Fame, but no grouses

THE GUN SELLER by Hugh Laurie Heinemann pounds 12.99

Nicholas Barber
Saturday 27 April 1996 23:02 BST

The story behind the story here is that Hugh Laurie sent his manuscript to the publishers under a pseudonym, and only after they had accepted it did he reveal himself to be everyone's favourite boggle-eyed comic actor. Too good to be true, probably, but not impossible. While his pal Stephen Fry's books contain the words myrmidon, glabrous and pithecanthrope, and his other pal Ben Elton plasters his books with dollops of stand-up comedy, The Gun Seller could have been written by anyone. Any very funny novelist with an affection for international spy capers, at least.

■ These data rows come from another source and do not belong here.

import Mathlib
import HarnessLib

/-!
# The determinant of a complex-linear operator preserving a real form equals the real determinant on the form
# (Arnold, *Ordinary Differential Equations*, §18: `(ℂA) = (A)`, `det ℂA = det A`)

Topic `Literature/LinearAlgebra`; namespace `Literature.LinearAlgebra.RealForm`.  Theorems only (no definitions, no named
facts, no `sorry`).

SETTING.  `W` a finite-dimensional complex vector space (an `ℝ`-space by restriction of scalars, Mathlib's
`Module.complexToReal`), `U ≤ W` a complex subspace and `V ≤ W` a REAL subspace which is a REAL FORM of `U`:
`V ⊆ U` (`hVU`), `U = V + iV` (`hspan : ∀ u ∈ U, ∃ v w ∈ V, u = v + I•w`) and `V ∩ iV = 0` in the strong form
`v + I•w = 0 ⇒ v = w = 0` (`hindep`) — i.e. `U` is the complexification `ℂ ⊗_ℝ V` realised inside `W` (Arnold §18.2–18.3: the
«real plane» of `ᶜℝⁿ`; equivalently `V = Fix σ` for a conjugation `σ` of `U`).  A complex-linear `T : W → W` preserving `U` and `V`
is then, on `U`, the complexification of the real operator `T|_V` (Arnold §18.3 Problem 5: `Ā = A`).

RESULTS.
* `linearIndependent_coe_basis` — an `ℝ`-basis of `V` is `ℂ`-linearly independent in `W` (given `hindep`);
  `mem_span_coe_basis` — every `u = v + I•w`, `v, w ∈ V`, is in its `ℂ`-span (Arnold §18.2: «if `(e_1,…,e_n)` is a basis in `ℝⁿ`,
  then the vectors `e_k = e_k + i0` form a `ℂ`-basis in `ᶜℝⁿ`»).
* ★ `toMatrix_restrict_eq_map` — in such a pair of bases the matrix of `T|_U` over `ℂ` IS the matrix of `T|_V` over `ℝ`
  (entrywise `algebraMap ℝ ℂ`): Arnold §18.2 Problem 1 «`(ᶜA) = (A)`».
* ★★ `det_restrict_eq_ofReal_det_restrict` — `det_ℂ (T|_U) = det_ℝ (T|_V)` (Arnold §18.4 Problem 2 «`det ᶜA = det A`»), and the
  whole-space form ★★ `det_eq_ofReal_det_restrict` (`U = W`); `trace_restrict_eq_ofReal_trace_restrict` (§18.4 Problem 3
  «`tr ᶜA = tr A`»).
* the two standard real forms of a complex `⋆`-module (`StarModule ℂ W`): `exists_selfAdjoint_add_I_smul` ∕
  `eq_zero_of_selfAdjoint_add_I_smul_eq_zero` (`W = H ⊕ iH`, `H` the self-adjoint part) and `exists_skewAdjoint_add_I_smul` ∕
  `eq_zero_of_skewAdjoint_add_I_smul_eq_zero` (`W = K ⊕ iK`, `K` the skew-adjoint part — `M_N(ℂ) = 𝔲(N) ⊕ i𝔲(N)`), i.e. the
  hypotheses `hspan`∕`hindep` discharged at the `⋆` level.

WHY (cell `ym-ir`, row 43, K31).  The Gaussian constant of the twisted slab is `det_ℝ` of the real covariant Laplacian `Δ` on
`𝔰𝔲(N)`-valued site fields `V = suFields`; its colour-momentum diagonalisation lives on the complex traceless fields
`U = tracelessFields = V ⊕ iV` (`X = (X − Xᴴ)/2 + i·(X + Xᴴ)/(2i)`), where `Δ` is complex-linear and block-diagonal in 't Hooft's
basis `Γ_p ⊗ δ_x`.  This file is the one-line bridge `det_ℝ Δ|_V = det_ℂ Δ|_U`; the blocks are `TwistedCycleLaplacian.lean`'s.

HONEST SCOPE: elementary linear algebra; nothing here bears on the Yang–Mills mass gap (Clay: NOT proved); `R4` closes only
the conditional finite-`𝕋⁴` rung `BalabanLadder.UV`.

## References
* V. I. Arnold, *Ordinary Differential Equations* (Universitext, Springer 2006, transl. R. Cooke), §18 «Complexification and
  Realification»: §18.2 (complexification of a space and of an operator; Problem 1 `(ᶜA) = (A)`), §18.3 (the real plane, the
  conjugation `σ`; Problem 5: `A` is a complexification iff `Ā = A`), §18.4 Problem 2 (`det ᶜA = det A`), Problem 3
  (`tr ᶜA = tr A`) (corpus `book:arnold2006-ordinary-differential-equations` p0154–p0156). [Arnold2006ODE]
-/

noncomputable section

open Complex Module

namespace Literature.LinearAlgebra.RealForm

variable {W : Type*} [AddCommGroup W] [Module ℂ W]
variable {ι : Type*} [Fintype ι]

/-- The `ℝ`-action on a complex space is the restricted one: `r • x = (r : ℂ) • x`. [cite: Arnold2006ODE, §18.1 (realification)] -/
theorem real_smul_eq_coe_smul (r : ℝ) (x : W) : r • x = (r : ℂ) • x := (Complex.coe_smul r x).symm

/-- Splitting a complex combination of real vectors into real and imaginary parts:
`Σ g_j • x_j = Σ (re g_j) • x_j + I • Σ (im g_j) • x_j`. [cite: Arnold2006ODE, §18.2 (`ξ + iη`)] -/
theorem sum_smul_eq_re_add_I_smul_im (g : ι → ℂ) (x : ι → W) :
    ∑ j, g j • x j = (∑ j, (g j).re • x j) + I • ∑ j, (g j).im • x j := by
  rw [Finset.smul_sum, ← Finset.sum_add_distrib]
  refine Finset.sum_congr rfl fun j _ => ?_
  rw [real_smul_eq_coe_smul, real_smul_eq_coe_smul, smul_smul, ← add_smul]
  congr 1
  rw [mul_comm]
  exact (Complex.re_add_im (g j)).symm

/-- ★ **An `ℝ`-basis of a real form is `ℂ`-linearly independent** (as vectors of the ambient complex space), provided
`v + I•w = 0 ⇒ v = w = 0` on `V`. [cite: Arnold2006ODE, §18.2 («the vectors `e_k` form a `ℂ`-basis in `ᶜℝⁿ`»)] -/
theorem linearIndependent_coe_basis {V : Submodule ℝ W} (b : Basis ι ℝ V)
    (hindep : ∀ v ∈ V, ∀ w ∈ V, v + I • w = 0 → v = 0 ∧ w = 0) :
    LinearIndependent ℂ (fun i => ((b i : V) : W)) := by
  rw [Fintype.linearIndependent_iff]
  intro g hg i
  rw [sum_smul_eq_re_add_I_smul_im] at hg
  have hv : (∑ j, (g j).re • ((b j : V) : W)) ∈ V :=
    V.sum_mem fun j _ => V.smul_mem _ (b j).2
  have hw : (∑ j, (g j).im • ((b j : V) : W)) ∈ V :=
    V.sum_mem fun j _ => V.smul_mem _ (b j).2
  obtain ⟨h1, h2⟩ := hindep _ hv _ hw hg
  have hb := Fintype.linearIndependent_iff.1 b.linearIndependent
  have h1' : ∑ j, (g j).re • b j = 0 := by
    apply Subtype.ext
    rw [Submodule.coe_sum, Submodule.coe_zero]
    simpa only [Submodule.coe_smul] using h1
  have h2' : ∑ j, (g j).im • b j = 0 := by
    apply Subtype.ext
    rw [Submodule.coe_sum, Submodule.coe_zero]
    simpa only [Submodule.coe_smul] using h2
  exact Complex.ext (by simpa using hb _ h1' i) (by simpa using hb _ h2' i)

/-- ★ **… and spans every `v + I•w` with `v, w` in the real form.** [cite: Arnold2006ODE, §18.2 («`ᶜℝⁿ = ℂⁿ`»)] -/
theorem mem_span_coe_basis {V : Submodule ℝ W} (b : Basis ι ℝ V) {u : W}
    (hu : ∃ v ∈ V, ∃ w ∈ V, u = v + I • w) :
    u ∈ Submodule.span ℂ (Set.range fun i => ((b i : V) : W)) := by
  have hmem : ∀ v ∈ V, v ∈ Submodule.span ℂ (Set.range fun i => ((b i : V) : W)) := by
    intro v hv
    have hsum : (((⟨v, hv⟩ : V) : W)) = ∑ i, (b.repr ⟨v, hv⟩ i) • ((b i : V) : W) := by
      conv_lhs => rw [← b.sum_repr ⟨v, hv⟩]
      rw [Submodule.coe_sum]
      simp only [Submodule.coe_smul]
    change ((⟨v, hv⟩ : V) : W) ∈ _
    rw [hsum]
    refine Submodule.sum_mem _ fun i _ => ?_
    rw [real_smul_eq_coe_smul]
    exact Submodule.smul_mem _ _ (Submodule.subset_span ⟨i, rfl⟩)
  obtain ⟨v, hv, w, hw, rfl⟩ := hu
  exact Submodule.add_mem _ (hmem v hv) (Submodule.smul_mem _ _ (hmem w hw))

variable [DecidableEq ι]

/-- ★ **«`(ᶜA) = (A)`»**: if `c` is a `ℂ`-basis of `U` sitting on an `ℝ`-basis `b` of the real form `V` (`c i = b i` as vectors of
`W`), then for a complex-linear `T` preserving `U` and `V` the matrix of `T|_U` in `c` is the (real) matrix of `T|_V` in `b`.
[cite: Arnold2006ODE, §18.2 Problem 1] -/
theorem toMatrix_restrict_eq_map (T : W →ₗ[ℂ] W) {U : Submodule ℂ W} {V : Submodule ℝ W}
    (hU : ∀ u ∈ U, T u ∈ U) (hV : ∀ v ∈ V, T v ∈ V) (b : Basis ι ℝ V) (c : Basis ι ℂ U)
    (hbc : ∀ i, (c i : W) = (b i : W)) :
    LinearMap.toMatrix c c (T.restrict hU) =
      (LinearMap.toMatrix b b ((T.restrictScalars ℝ).restrict hV)).map (algebraMap ℝ ℂ) := by
  ext i j
  rw [Matrix.map_apply, LinearMap.toMatrix_apply, LinearMap.toMatrix_apply]
  -- expand `T (b j)` in the real basis
  set r : ι → ℝ := fun k => b.repr (((T.restrictScalars ℝ).restrict hV) (b j)) k with hr
  have hTV : (((T.restrictScalars ℝ).restrict hV) (b j) : W) = ∑ k, r k • ((b k : V) : W) := by
    conv_lhs => rw [← b.sum_repr (((T.restrictScalars ℝ).restrict hV) (b j))]
    rw [Submodule.coe_sum]
    simp only [Submodule.coe_smul, hr]
  have hTU : (T.restrict hU) (c j) = ∑ k, (r k : ℂ) • c k := by
    apply Subtype.ext
    rw [LinearMap.coe_restrict_apply, Submodule.coe_sum, hbc j]
    have : T (b j : W) = ∑ k, r k • ((b k : V) : W) := by
      rw [← hTV]; rfl
    rw [this]
    refine Finset.sum_congr rfl fun k _ => ?_
    rw [Submodule.coe_smul, hbc k, real_smul_eq_coe_smul]
  rw [hTU, c.repr_sum_self]
  simp [hr]

variable [FiniteDimensional ℂ W]

/-- ★★ **`det_ℂ (T|_U) = det_ℝ (T|_V)` for a real form `V` of `U`** («`det ᶜA = det A`»): `T : W → W` complex-linear preserving the
complex subspace `U` and the real subspace `V`, with `V ⊆ U`, `U = V + I•V` and `v + I•w = 0 ⇒ v = w = 0` on `V`.
[cite: Arnold2006ODE, §18.4 Problem 2; §18.3 Problem 5] -/
theorem det_restrict_eq_ofReal_det_restrict (T : W →ₗ[ℂ] W) {U : Submodule ℂ W} {V : Submodule ℝ W}
    (hU : ∀ u ∈ U, T u ∈ U) (hV : ∀ v ∈ V, T v ∈ V) (hVU : ∀ v ∈ V, v ∈ U)
    (hspan : ∀ u ∈ U, ∃ v ∈ V, ∃ w ∈ V, u = v + I • w)
    (hindep : ∀ v ∈ V, ∀ w ∈ V, v + I • w = 0 → v = 0 ∧ w = 0) :
    LinearMap.det (T.restrict hU) = ((LinearMap.det ((T.restrictScalars ℝ).restrict hV) : ℝ) : ℂ) := by
  classical
  let b := Module.finBasis ℝ V
  let e : Fin (finrank ℝ V) → U := fun i => ⟨(b i : W), hVU _ (b i).2⟩
  have hli : LinearIndependent ℂ e := by
    refine LinearIndependent.of_comp U.subtype ?_
    exact linearIndependent_coe_basis b hindep
  have hsp : ⊤ ≤ Submodule.span ℂ (Set.range e) := by
    intro u _
    rw [← Submodule.apply_mem_span_image_iff_mem_span (Submodule.injective_subtype U), ← Set.range_comp]
    exact mem_span_coe_basis b (hspan u u.2)
  let c : Basis (Fin (finrank ℝ V)) ℂ U := Basis.mk hli hsp
  have hbc : ∀ i, (c i : W) = (b i : W) := fun i => by
    simp only [c, Basis.mk_apply, e]
  rw [← LinearMap.det_toMatrix c, toMatrix_restrict_eq_map T hU hV b c hbc, ← RingHom.mapMatrix_apply, ← RingHom.map_det,
    LinearMap.det_toMatrix]
  rfl

/-- ★★ **Whole-space form**: if `V` is a real form of `W` itself (`W = V + I•V`, `v + I•w = 0 ⇒ v = w = 0`) and `T` preserves `V`,
then `det_ℂ T = det_ℝ (T|_V)`. [cite: Arnold2006ODE, §18.4 Problem 2] -/
theorem det_eq_ofReal_det_restrict (T : W →ₗ[ℂ] W) {V : Submodule ℝ W} (hV : ∀ v ∈ V, T v ∈ V)
    (hspan : ∀ u : W, ∃ v ∈ V, ∃ w ∈ V, u = v + I • w)
    (hindep : ∀ v ∈ V, ∀ w ∈ V, v + I • w = 0 → v = 0 ∧ w = 0) :
    LinearMap.det T = ((LinearMap.det ((T.restrictScalars ℝ).restrict hV) : ℝ) : ℂ) := by
  have hU : ∀ u ∈ (⊤ : Submodule ℂ W), T u ∈ (⊤ : Submodule ℂ W) := fun _ _ => Submodule.mem_top
  have h := det_restrict_eq_ofReal_det_restrict T hU hV (fun _ _ => Submodule.mem_top) (fun u _ => hspan u) hindep
  rw [← h]
  have hconj : T.restrict hU =
      ((Submodule.topEquiv (R := ℂ) (M := W)).symm : W →ₗ[ℂ] (⊤ : Submodule ℂ W)) ∘ₗ T ∘ₗ
        ((Submodule.topEquiv (R := ℂ) (M := W)).symm.symm : (⊤ : Submodule ℂ W) →ₗ[ℂ] W) := by
    apply LinearMap.ext
    intro u
    apply Subtype.ext
    rfl
  rw [hconj, LinearMap.det_conj]

/-- «`tr ᶜA = tr A`»: the same for traces. [cite: Arnold2006ODE, §18.4 Problem 3] -/
theorem trace_restrict_eq_ofReal_trace_restrict (T : W →ₗ[ℂ] W) {U : Submodule ℂ W} {V : Submodule ℝ W}
    (hU : ∀ u ∈ U, T u ∈ U) (hV : ∀ v ∈ V, T v ∈ V) (hVU : ∀ v ∈ V, v ∈ U)
    (hspan : ∀ u ∈ U, ∃ v ∈ V, ∃ w ∈ V, u = v + I • w)
    (hindep : ∀ v ∈ V, ∀ w ∈ V, v + I • w = 0 → v = 0 ∧ w = 0) :
    LinearMap.trace ℂ U (T.restrict hU) = ((LinearMap.trace ℝ V ((T.restrictScalars ℝ).restrict hV) : ℝ) : ℂ) := by
  classical
  let b := Module.finBasis ℝ V
  let e : Fin (finrank ℝ V) → U := fun i => ⟨(b i : W), hVU _ (b i).2⟩
  have hli : LinearIndependent ℂ e := by
    refine LinearIndependent.of_comp U.subtype ?_
    exact linearIndependent_coe_basis b hindep
  have hsp : ⊤ ≤ Submodule.span ℂ (Set.range e) := by
    intro u _
    rw [← Submodule.apply_mem_span_image_iff_mem_span (Submodule.injective_subtype U), ← Set.range_comp]
    exact mem_span_coe_basis b (hspan u u.2)
  let c : Basis (Fin (finrank ℝ V)) ℂ U := Basis.mk hli hsp
  have hbc : ∀ i, (c i : W) = (b i : W) := fun i => by
    simp only [c, Basis.mk_apply, e]
  rw [LinearMap.trace_eq_matrix_trace ℂ c, LinearMap.trace_eq_matrix_trace ℝ b, toMatrix_restrict_eq_map T hU hV b c hbc,
    ← AddMonoidHom.map_trace (algebraMap ℝ ℂ)]
  rfl

/-! ## The standard real forms of a complex `⋆`-module: self-adjoint and skew-adjoint parts -/

section Star

omit [Fintype ι] [DecidableEq ι] [FiniteDimensional ℂ W]
variable [StarAddMonoid W] [StarModule ℂ W]

/-- `W = H + I•H` for the self-adjoint part `H = {x | x⋆ = x}`: `u = (u + u⋆)/2 + I•(−(I/2)•(u − u⋆))`.
[cite: Arnold2006ODE, §18.3 (real and imaginary planes, `σ(ξ + iη) = ξ − iη`)] -/
theorem exists_selfAdjoint_add_I_smul (u : W) :
    ∃ v : W, star v = v ∧ ∃ w : W, star w = w ∧ u = v + I • w := by
  refine ⟨(2⁻¹ : ℂ) • (u + star u), ?_, (-(I / 2)) • (u - star u), ?_, ?_⟩
  · rw [star_smul, star_add, star_star, add_comm]
    norm_num
  · rw [star_smul, star_sub, star_star]
    have h : star (-(I / 2)) = I / 2 := by
      rw [star_neg, star_div₀, Complex.star_def, Complex.conj_I, map_ofNat]
      ring
    rw [h, ← neg_sub u (star u), smul_neg, ← neg_smul]
  · rw [smul_smul, smul_add, smul_sub]
    have h : I * -(I / 2) = 2⁻¹ := by
      rw [mul_neg, mul_div_assoc', Complex.I_mul_I]
      norm_num
    rw [h]
    module

/-- `H ∩ I•H = 0` in the strong form: `v⋆ = v`, `w⋆ = w`, `v + I•w = 0 ⇒ v = w = 0`.
[cite: Arnold2006ODE, §18.3 («the whole space is the direct sum of these two subspaces»)] -/
theorem eq_zero_of_selfAdjoint_add_I_smul_eq_zero {v w : W} (hv : star v = v) (hw : star w = w) (h : v + I • w = 0) :
    v = 0 ∧ w = 0 := by
  have h' : v - I • w = 0 := by
    have := congrArg star h
    rwa [star_add, star_smul, hv, hw, star_zero, Complex.star_def, Complex.conj_I, neg_smul, ← sub_eq_add_neg] at this
  have hv0 : v = 0 := by
    have h2 : (2 : ℂ) • v = 0 := by
      rw [two_smul]
      calc v + v = (v + I • w) + (v - I • w) := by abel
        _ = 0 := by rw [h, h', add_zero]
    exact (smul_eq_zero.1 h2).resolve_left two_ne_zero
  refine ⟨hv0, ?_⟩
  rw [hv0, zero_add] at h
  exact (smul_eq_zero.1 h).resolve_left Complex.I_ne_zero

/-- `W = K + I•K` for the skew-adjoint part `K = {x | x⋆ = −x}` (e.g. `𝔲(N) ⊂ M_N(ℂ)`, `M_N(ℂ) = 𝔲(N) ⊕ i𝔲(N)`):
`u = (u − u⋆)/2 + I•(−(I/2)•(u + u⋆))`. [cite: Arnold2006ODE, §18.3] -/
theorem exists_skewAdjoint_add_I_smul (u : W) :
    ∃ v : W, star v = -v ∧ ∃ w : W, star w = -w ∧ u = v + I • w := by
  refine ⟨(2⁻¹ : ℂ) • (u - star u), ?_, (-(I / 2)) • (u + star u), ?_, ?_⟩
  · rw [star_smul, star_sub, star_star, ← neg_sub u (star u), smul_neg]
    norm_num
  · rw [star_smul, star_add, star_star]
    have h : star (-(I / 2)) = I / 2 := by
      rw [star_neg, star_div₀, Complex.star_def, Complex.conj_I, map_ofNat]
      ring
    rw [h, add_comm (star u) u, ← neg_smul, neg_neg]
  · rw [smul_smul, smul_add, smul_sub]
    have h : I * -(I / 2) = 2⁻¹ := by
      rw [mul_neg, mul_div_assoc', Complex.I_mul_I]
      norm_num
    rw [h]
    module

/-- `K ∩ I•K = 0`: `v⋆ = −v`, `w⋆ = −w`, `v + I•w = 0 ⇒ v = w = 0`. [cite: Arnold2006ODE, §18.3] -/
theorem eq_zero_of_skewAdjoint_add_I_smul_eq_zero {v w : W} (hv : star v = -v) (hw : star w = -w) (h : v + I • w = 0) :
    v = 0 ∧ w = 0 := by
  have h' : -v + I • w = 0 := by
    have := congrArg star h
    rwa [star_add, star_smul, hv, hw, star_zero, Complex.star_def, Complex.conj_I, smul_neg, neg_smul, neg_neg] at this
  have hv0 : v = 0 := by
    have h2 : (2 : ℂ) • v = 0 := by
      rw [two_smul]
      calc v + v = (v + I • w) - (-v + I • w) := by abel
        _ = 0 := by rw [h, h', sub_zero]
    exact (smul_eq_zero.1 h2).resolve_left two_ne_zero
  refine ⟨hv0, ?_⟩
  rw [hv0, zero_add] at h
  exact (smul_eq_zero.1 h).resolve_left Complex.I_ne_zero

end Star

end Literature.LinearAlgebra.RealForm

end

Not unlike its author, The Gun Seller's hero is a tall, loveably witty, motorbike-obsessed Englishman in his mid-thirties. Unlike the author, he is a mercenary and ex-officer called Thomas Lang. When he hears that a consortium of arms dealers is planning to engineer a terrorist act to boost sales of a new anti-terrorist helicopter, he's sceptical. Then the arms dealers recruit him to do the engineering. As he globetrots from London (the first and best part of the book) to Prague to Switzerland to Casablanca, he's never quite sure who's a goody and who's a baddy, himself included.

The plot provides plenty of ammunition to shoot at the Alan Clarks of this world, and Laurie fires it off with polite irony. Most of the jokes don't serve any particular satirical purpose, though: they just make you laugh out loud. Lang smokes his "too manyeth cigarette" of the day, and waters down his glass of Famous Grouse until it's only "I'm Sure I've Seen That Grouse Somewhere Before". He has some quality one-liners ("A gentleman has his limits, and so do I") and a murderous way with a metaphor: "The road ahead was long, rocky and had very few petrol stations." He trails an enemy agent, and, seeing his quarry jump into a taxi, catches another one himself. "Well, obviously it was another one. Even the amateur follower knows that you don't get into the same taxi as the person you're following." This trademark style makes you think that all those jokes on A Bit of Fry and Laurie which you'd always assumed were written by Fry might belong to Laurie after all. Inevitably, it also slows down the action, and doesn't help the construction of involving, three-dimensional characters.

Still, you wouldn't read the Alistair MacLean adventures which inspired Laurie for their depth of characterisation. The same goes for The Gun Seller. Instead, you'd read it because it's a light, accomplished, nicely paced, densely plotted debut novel which would be a pleasure whatever the author's name.